• _AIM OF THE EXERCISE_
In the entries below, how many lines contain "lean"? Answer with the number and nothing else.

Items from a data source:
____

import Literature.NumberTheory.EllipticCurves.IwasawaSelmerControlAwayFromPProofs
import Literature.NumberTheory.EllipticCurves.FormalGroupKummerPointProofs
import Mathlib.NumberTheory.Padics.Complex
import Mathlib.Analysis.SpecificLimits.Basic
import HarnessLib

/-!
# `E₁(ℚ̄_p)` in Mathlib's normed field `ℚ̄_p = PadicAlgCl p`: integrality of `ℤ_p`-models,
# completeness of finite-dimensional subfields, points with coordinates in a subfield, and the
# chart estimates for the sequence `z(pᵏ P)` (cell `b2b-bsdres`, CLASS-CLOSURE lane, class O10 —
# x1b GEN 33, class lead; file 16 of the local series: groundwork for the limit logarithm
# `Log P = lim z(pᵏP)/pᵏ` under Kobayashi's Prop. 8.11, file 17 `PadicClosureLimitLog.lean`)

HONEST FRAMING (cell `b2b-bsdres`, run/shared/lean/b2b/bsd-rank1-residual/, verbatim in every
file): the goal of the cell is to DELETE the COMBINATION-SHAPED residual classes of the
Birch–Swinnerton-Dyer formula for ALL analytic-rank `≤ 1` elliptic curves over `ℚ` — "full BSD
formula for every rank `≤ 1` curve in class `C`" assembled STRICTLY from published theorems — so
that the rank-`≤ 1` remainder becomes exactly the CONSTRUCTION-SHAPED classes, which are TYPED
(missing-input `Prop`s), NOT attempted. This is not "finishing BSD". CLASS-CLOSURE lane: prove
what is provable now; shrink each hard class to its core with data; no claim beyond stated classes;
research routes on CONSTRUCTION-SHAPED X12 / O10; census / instrument output = EVIDENCE / conjecture
items, NEVER a Literature fact; `RESIDUAL-MAP.md` marks change only by signed lines. THIS FILE:
TOOL DEFINITION + THEOREMS (one definition with body: `subfieldPoints`; every statement proved) —
no named Literature fact, no Summits-side fact `def … : Prop`, no `sorry`, axioms standard; nothing
is booked; no label / mark / count / sub-cell moves; O10 stays OPEN / CONSTRUCTION-SHAPED; nothing
about `BSD(W, p)` of any pair is claimed.

## Why

The local side of the (C3_η) derivation rests, after x1b GEN 31/32, on `hsum` = [K] Prop. 8.12 ii)
(generation `E(K_{n,v}) = E⁺ + E⁻`), whose proof needs the logarithm of `Ê` at points over the
ramified fields `k_n = ℚ_p(ζ_{p^{n+1}})` — injective on `Ê(m_n)`, Galois-compatible (Lemma 8.9,
Prop. 8.11). The series builds it as `Log P = lim z(pᵏP)/pᵏ` on `E₁(ℚ̄_p)` from the tree's chart
estimates over an arbitrary valued field (`FormalGroupChart`), inside Mathlib's normed field
`PadicAlgCl p = AlgebraicClosure ℚ_[p]` (spectral norm, `Valued.v = ‖·‖₊`). This file: the inputs.

## What is here (`Ω = PadicAlgCl p`, `v = Valued.v`; `V` a `v`-integral Weierstrass equation)

* §1 `v(p) = p⁻¹ < 1`; `v ↔ ‖·‖`; `ℤ_p`-models base-changed to `Ω` are `v`-integral
  (`isIntegral_baseChange_padicInt`); **a Cauchy sequence with values in a finite-dimensional
  intermediate field `F` converges in `F`** (`exists_lim_of_cauchySeq`; Mathlib
  `Submodule.complete_of_finiteDimensional`).
* §2 `subfieldPoints V S hV` — the points of `V` with coordinates in a subfield `S ⊇ {aᵢ}` form an
  `AddSubgroup` (Mathlib's chord–tangent formulas are rational in the coordinates; Silverman
  III.2.3), `some_mem_subfieldPoints_iff`, `zCoord_mem_of_mem_subfieldPoints`.
* §3 For ANY valued field and `P ∈ E₁`: `val_zCoord_pow_smul_le` (`|z(qᵏP)| ≤ θᵏ|z(P)|`,
  `θ = max(|q|, |z(P)|) < 1`), `val_zCoord_pow_smul_eq_of_lt` (`|z(qᵏQ)| = |q|ᵏ|z(Q)|` when
  `|z(Q)| < |q|`), `val_zCoord_pow_succ_smul_sub_le` (`|z(qᵏ⁺¹P) − q·z(qᵏP)| ≤ |z(qᵏP)|²`) — from
  the tree's `val_zCoord_nsmul` / `val_zCoord_nsmul_eq_of_lt` (Silverman IV.3.2(a), VII.2.2).

References: [SilvermanAEC2009] III.2.3, IV.1, IV.3.2, Prop. VII.2.2; [Kobayashi2003] §8.4
(Lemma 8.9, Prop. 8.11); [NeukirchANT1999] II (4.8)–(4.9).
-/

noncomputable section

open scoped Classical NNReal Topology
open Filter

namespace Summit.BirchSwinnertonDyer.Rank1Residual.Additive

open Literature.NumberTheory.EllipticCurves Literature.NumberTheory.EllipticCurves.FormalGroupChart
  WeierstrassCurve

/-! ## §1 The absolute value of `ℚ̄_p` and completeness of finite-dimensional subfields -/

section Basics

variable {p : ℕ} [hp : Fact p.Prime]

/-- `v(p) = p⁻¹` on `ℚ̄_p`. [folklore] -/
theorem v_natCast_prime : Valued.v (p : PadicAlgCl p) = (p : ℝ≥0)⁻¹ := by
  rw [PadicAlgCl.valuation_p, one_div]

/-- `v(p) < 1`. [folklore] -/
theorem v_prime_lt_one : Valued.v (p : PadicAlgCl p) < 1 := by
  rw [v_natCast_prime]
  exact inv_lt_one_of_one_lt₀ (by exact_mod_cast hp.out.one_lt)

/-- `v(p) ≠ 0`. [folklore] -/
theorem v_prime_ne_zero : Valued.v (p : PadicAlgCl p) ≠ 0 := by
  rw [v_natCast_prime]
  exact inv_ne_zero (by exact_mod_cast hp.out.ne_zero)

/-- `v = ‖·‖₊`: `v x ≤ r ↔ ‖x‖ ≤ r`. [folklore] -/
theorem v_le_iff_norm_le (x : PadicAlgCl p) (r : ℝ≥0) : Valued.v x ≤ r ↔ ‖x‖ ≤ (r : ℝ) := by
  rw [PadicAlgCl.valuation_def, ← NNReal.coe_le_coe, coe_nnnorm]

/-- `v = ‖·‖₊`: `v x < r ↔ ‖x‖ < r`. [folklore] -/
theorem v_lt_iff_norm_lt (x : PadicAlgCl p) (r : ℝ≥0) : Valued.v x < r ↔ ‖x‖ < (r : ℝ) := by
  rw [PadicAlgCl.valuation_def, ← NNReal.coe_lt_coe, coe_nnnorm]

/-- `ℤ_p`-elements of `ℚ̄_p` are integral. [folklore] -/
theorem v_algebraMap_padicInt_le_one (c : ℤ_[p]) :
    Valued.v (algebraMap ℤ_[p] (PadicAlgCl p) c) ≤ 1 := by
  rw [IsScalarTower.algebraMap_apply ℤ_[p] ℚ_[p] (PadicAlgCl p), v_le_iff_norm_le, NNReal.coe_one,
    norm_algebraMap', PadicInt.algebraMap_apply]
  exact PadicInt.norm_le_one c

/-- A Weierstrass equation over `ℤ_p`, base-changed to `ℚ̄_p`, is `v`-integral. [folklore] -/
theorem isIntegral_baseChange_padicInt (M : WeierstrassCurve ℤ_[p]) :
    (M.baseChange (PadicAlgCl p)).IsIntegral (Valued.v (R := PadicAlgCl p)).integer :=
  isIntegral_of_exists_lift _
    ⟨⟨_, v_algebraMap_padicInt_le_one M.a₁⟩, rfl⟩ ⟨⟨_, v_algebraMap_padicInt_le_one M.a₂⟩, rfl⟩
    ⟨⟨_, v_algebraMap_padicInt_le_one M.a₃⟩, rfl⟩ ⟨⟨_, v_algebraMap_padicInt_le_one M.a₄⟩, rfl⟩
    ⟨⟨_, v_algebraMap_padicInt_le_one M.a₆⟩, rfl⟩

/-- **A Cauchy sequence of `ℚ̄_p` with values in a finite-dimensional intermediate field `F`
converges, in `F`** (finite-dimensional subspaces of a normed space over the complete field `ℚ_p`
are complete, Mathlib `Submodule.complete_of_finiteDimensional`). Neukirch, *ANT*, II (4.8)–(4.9).
[cite: NeukirchANT1999, Ch. II Thm. (4.8)] -/
theorem exists_lim_of_cauchySeq (F : IntermediateField ℚ_[p] (PadicAlgCl p))
    [FiniteDimensional ℚ_[p] F] {a : ℕ → PadicAlgCl p} (ha : ∀ k, a k ∈ F) (hC : CauchySeq a) :
    ∃ L ∈ F, Tendsto a atTop (𝓝 L) := by
  set R : Submodule ℚ_[p] (PadicAlgCl p) := LinearMap.range F.val.toLinearMap with hR
  have hS : IsComplete (R : Set (PadicAlgCl p)) := R.complete_of_finiteDimensional
  have haR : ∀ k, a k ∈ (R : Set (PadicAlgCl p)) := fun k => ⟨⟨a k, ha k⟩, rfl⟩
  obtain ⟨L, hLR, hL⟩ := cauchySeq_tendsto_of_isComplete hS haR hC
  obtain ⟨x, rfl⟩ := hLR
  exact ⟨_, x.2, hL⟩

end Basics

/-! ## §2 Points with coordinates in a subfield -/

section SubfieldPoints

variable {F : Type*} [Field F] (V : WeierstrassCurve F) (S : Subfield F)

/-- **The points of `V` with coordinates in a subfield `S ⊇ {a₁, …, a₆}`**: `O` and the affine points
`(x, y)` with `x, y ∈ S` — an additive subgroup, since Mathlib's chord–tangent formulas
(`addX`, `addY`, `slope`, `negY`) are rational functions of the coordinates and the `aᵢ` (Silverman,
*AEC*, III.2.3: "the group law is given by rational functions with coefficients in `K`"; this is the
group `E(S)` inside `E(F)`). [cite: SilvermanAEC2009, III.2.3] -/
def subfieldPoints (hV : V.a₁ ∈ S ∧ V.a₂ ∈ S ∧ V.a₃ ∈ S ∧ V.a₄ ∈ S ∧ V.a₆ ∈ S) :
    AddSubgroup V.toAffine.Point where
  carrier := {P | ∀ (x y : F) (h : V.toAffine.Nonsingular x y), P = .some x y h → x ∈ S ∧ y ∈ S}
  zero_mem' := fun _ _ _ h => (WeierstrassCurve.Affine.Point.some_ne_zero _ h.symm).elim
  neg_mem' := by
    intro P hP
    rcases P with _ | ⟨x, y, h⟩
    · intro x y h he
      rw [← WeierstrassCurve.Affine.Point.zero_def, neg_zero] at he
      exact (WeierstrassCurve.Affine.Point.some_ne_zero _ he.symm).elim
    · intro x' y' h' he
      rw [WeierstrassCurve.Affine.Point.neg_some] at he
      have hinj := (WeierstrassCurve.Affine.Point.some.injEq _ _ _ _ _ _).mp he
      obtain ⟨hx, hy⟩ := hP x y h rfl
      refine ⟨hinj.1 ▸ hx, ?_⟩
      rw [← hinj.2, WeierstrassCurve.Affine.negY]
      exact S.sub_mem (S.sub_mem (S.neg_mem hy) (S.mul_mem hV.1 hx)) hV.2.2.1
  add_mem' := by
    intro P Q hP hQ
    rcases P with _ | ⟨x₁, y₁, h₁⟩
    · intro x y h he
      rw [← WeierstrassCurve.Affine.Point.zero_def, zero_add] at he
      exact hQ x y h he
    rcases Q with _ | ⟨x₂, y₂, h₂⟩
    · intro x y h he
      rw [← WeierstrassCurve.Affine.Point.zero_def, add_zero] at he
      exact hP x y h he
    obtain ⟨hx₁, hy₁⟩ := hP x₁ y₁ h₁ rfl
    obtain ⟨hx₂, hy₂⟩ := hQ x₂ y₂ h₂ rfl
    intro x y h he
    by_cases hxy : x₁ = x₂ ∧ y₁ = V.toAffine.negY x₂ y₂
    · rw [WeierstrassCurve.Affine.Point.add_of_Y_eq hxy.1 hxy.2] at he
      exact (WeierstrassCurve.Affine.Point.some_ne_zero _ he.symm).elim
    · rw [WeierstrassCurve.Affine.Point.add_some hxy] at he
      obtain ⟨rfl, rfl⟩ : x = V.toAffine.addX x₁ x₂ (V.toAffine.slope x₁ x₂ y₁ y₂) ∧
          y = V.toAffine.addY x₁ x₂ y₁ (V.toAffine.slope x₁ x₂ y₁ y₂) := by
        have := (WeierstrassCurve.Affine.Point.some.injEq _ _ _ _ _ _).mp he
        exact ⟨this.1.symm, this.2.symm⟩
      -- the slope lies in `S`
      have hL : V.toAffine.slope x₁ x₂ y₁ y₂ ∈ S := by
        by_cases hx : x₁ = x₂
        · have hy : y₁ ≠ V.toAffine.negY x₂ y₂ := fun h => hxy ⟨hx, h⟩
          rw [WeierstrassCurve.Affine.slope_of_Y_ne hx hy]
          refine S.div_mem ?_ ?_
          · exact S.sub_mem (S.add_mem (S.add_mem (S.mul_mem (ofNat_mem S 3) (S.pow_mem hx₁ 2))
              (S.mul_mem (S.mul_mem (ofNat_mem S 2) hV.2.1) hx₁)) hV.2.2.2.1) (S.mul_mem hV.1 hy₁)
          · rw [WeierstrassCurve.Affine.negY]
            exact S.sub_mem hy₁ (S.sub_mem (S.sub_mem (S.neg_mem hy₁) (S.mul_mem hV.1 hx₁))
              hV.2.2.1)
        · rw [WeierstrassCurve.Affine.slope_of_X_ne hx]
          exact S.div_mem (S.sub_mem hy₁ hy₂) (S.sub_mem hx₁ hx₂)
      have hX : V.toAffine.addX x₁ x₂ (V.toAffine.slope x₁ x₂ y₁ y₂) ∈ S := by
        rw [WeierstrassCurve.Affine.addX]
        exact S.sub_mem (S.sub_mem (S.sub_mem (S.add_mem (S.pow_mem hL 2) (S.mul_mem hV.1 hL))
          hV.2.1) hx₁) hx₂
      refine ⟨hX, ?_⟩
      rw [WeierstrassCurve.Affine.addY, WeierstrassCurve.Affine.negY, WeierstrassCurve.Affine.negAddY]
      exact S.sub_mem (S.sub_mem (S.neg_mem (S.add_mem (S.mul_mem hL (S.sub_mem hX hx₁)) hy₁))
        (S.mul_mem hV.1 hX)) hV.2.2.1

variable {V S}

/-- Membership in `subfieldPoints`: the affine point `(x, y)` belongs iff `x, y ∈ S`. [folklore] -/
theorem some_mem_subfieldPoints_iff (hV : V.a₁ ∈ S ∧ V.a₂ ∈ S ∧ V.a₃ ∈ S ∧ V.a₄ ∈ S ∧ V.a₆ ∈ S)
    {x y : F} (h : V.toAffine.Nonsingular x y) :
    (.some x y h : V.toAffine.Point) ∈ subfieldPoints V S hV ↔ x ∈ S ∧ y ∈ S := by
  refine ⟨fun hP => hP x y h rfl, fun hxy => ?_⟩
  intro x' y' h' he
  obtain ⟨rfl, rfl⟩ : x' = x ∧ y' = y := by
    have := (WeierstrassCurve.Affine.Point.some.injEq _ _ _ _ _ _).mp he
    exact ⟨this.1.symm, this.2.symm⟩
  exact hxy

/-- The parameter `z = −x/y` of a point with coordinates in `S` lies in `S`. [folklore] -/
theorem zCoord_mem_of_mem_subfieldPoints (hV : V.a₁ ∈ S ∧ V.a₂ ∈ S ∧ V.a₃ ∈ S ∧ V.a₄ ∈ S ∧ V.a₆ ∈ S)
    {P : V.toAffine.Point} (hP : P ∈ subfieldPoints V S hV) : P.zCoord ∈ S := by
  rcases P with _ | ⟨x, y, h⟩
  · rw [← WeierstrassCurve.Affine.Point.zero_def, WeierstrassCurve.Affine.Point.zCoord_zero]
    exact S.zero_mem
  · rw [WeierstrassCurve.Affine.Point.zCoord_some]
    obtain ⟨hx, hy⟩ := hP x y h rfl
    exact S.div_mem (S.neg_mem hx) hy

end SubfieldPoints

/-! ## §3 The sequence `z(pᵏ P)` on `E₁` over a valued field -/

section Seq

variable {F : Type*} [Field F] {w : Valuation F ℝ≥0} {V : WeierstrassCurve F}
  [hV : V.IsIntegral w.integer]

/-- `pᵏ • P ∈ E₁` for `P ∈ E₁`. [cite: SilvermanAEC2009, Prop. VII.2.2] -/
theorem pow_smul_mem_kernel (q k : ℕ) {P : V.toAffine.Point} (hP : P ∈ kernel w V) :
    q ^ k • P ∈ kernel w V :=
  (kernel w V).nsmul_mem hP _

/-- **One step**: `|z(q • Q)| ≤ max(|q|, |z(Q)|) · |z(Q)|` on `E₁` (from `|z(qQ) − q z(Q)| ≤ |z(Q)|²`).
[cite: SilvermanAEC2009, Prop. IV.3.2(a), Prop. VII.2.2] -/
theorem val_zCoord_smul_le (q : ℕ) {Q : V.toAffine.Point} (hQ : Q ∈ kernel w V) :
    w (q • Q).zCoord ≤ max (w (q : F)) (w Q.zCoord) * w Q.zCoord := by
  obtain ⟨-, -, hest⟩ := val_zCoord_nsmul (w := w) (V := V) q hQ
  have e : (q • Q).zCoord = ((q • Q).zCoord - (q : F) * Q.zCoord) + (q : F) * Q.zCoord := by ring
  rw [e]
  refine (Valuation.map_add w _ _).trans (max_le ?_ ?_)
  · exact hest.trans (by rw [sq]; exact mul_le_mul' (le_max_right _ _) le_rfl)
  · rw [map_mul]; exact mul_le_mul' (le_max_left _ _) le_rfl

/-- **Geometric decay**: with `θ = max(|q|, |z(P)|)`, `|z(qᵏ • P)| ≤ θᵏ · |z(P)|` on `E₁`.
[cite: SilvermanAEC2009, Prop. VII.2.2] -/
theorem val_zCoord_pow_smul_le (q : ℕ) {P : V.toAffine.Point} (hP : P ∈ kernel w V) (k : ℕ) :
    w (q ^ k • P).zCoord ≤ max (w (q : F)) (w P.zCoord) ^ k * w P.zCoord := by
  induction k with
  | zero => simp
  | succ k ih =>
    have hk : q ^ k • P ∈ kernel w V := pow_smul_mem_kernel (w := w) q k hP
    rw [pow_succ, mul_comm (q ^ k) q, mul_nsmul']
    refine (val_zCoord_smul_le q hk).trans ?_
    have hmono : w (q ^ k • P).zCoord ≤ w P.zCoord :=
      ih.trans (mul_le_of_le_one_left zero_le (pow_le_one₀ zero_le
        (max_le ((val_natCast_le_one w q)) (val_zCoord_lt_one hP).le)))
    calc max (w (q : F)) (w (q ^ k • P).zCoord) * w (q ^ k • P).zCoord
        ≤ max (w (q : F)) (w P.zCoord) * (max (w (q : F)) (w P.zCoord) ^ k * w P.zCoord) :=
          mul_le_mul' (max_le_max le_rfl hmono) ih
      _ = max (w (q : F)) (w P.zCoord) ^ (k + 1) * w P.zCoord := by ring

/-- **Exact level growth below `|q|`**: if `|z(Q)| < |q|` then `|z(qᵏ • Q)| = |q|ᵏ · |z(Q)|`.
[cite: SilvermanAEC2009, Prop. IV.3.2(a), Prop. VII.2.2] -/
theorem val_zCoord_pow_smul_eq_of_lt (q : ℕ) {Q : V.toAffine.Point} (hQ : Q ∈ kernel w V)
    (hlt : w Q.zCoord < w (q : F)) (k : ℕ) :
    w (q ^ k • Q).zCoord = w (q : F) ^ k * w Q.zCoord := by
  induction k with
  | zero => simp
  | succ k ih =>
    have hk : q ^ k • Q ∈ kernel w V := pow_smul_mem_kernel (w := w) q k hQ
    have hlt' : w (q ^ k • Q).zCoord < w (q : F) := by
      rw [ih]
      calc w (q : F) ^ k * w Q.zCoord ≤ 1 * w Q.zCoord :=
            mul_le_mul' (pow_le_one₀ zero_le (val_natCast_le_one w q)) le_rfl
        _ = w Q.zCoord := one_mul _
        _ < w (q : F) := hlt
    rw [pow_succ, mul_comm (q ^ k) q, mul_nsmul', val_zCoord_nsmul_eq_of_lt q hk hlt', ih]
    ring

/-- **Consecutive differences**: `|z(qᵏ⁺¹ • P) − q · z(qᵏ • P)| ≤ |z(qᵏ • P)|²`.
[cite: SilvermanAEC2009, Prop. IV.3.2(a)] -/
theorem val_zCoord_pow_succ_smul_sub_le (q : ℕ) {P : V.toAffine.Point} (hP : P ∈ kernel w V) (k : ℕ) :
    w ((q ^ (k + 1) • P).zCoord - (q : F) * (q ^ k • P).zCoord) ≤ w (q ^ k • P).zCoord ^ 2 := by
  rw [pow_succ, mul_comm (q ^ k) q, mul_nsmul']
  exact (val_zCoord_nsmul (w := w) (V := V) q (pow_smul_mem_kernel (w := w) q k hP)).2.2

end Seq

end Summit.BirchSwinnertonDyer.Rank1Residual.Additive

end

____

• _RESPONSE TO THIS EXERCISE_
2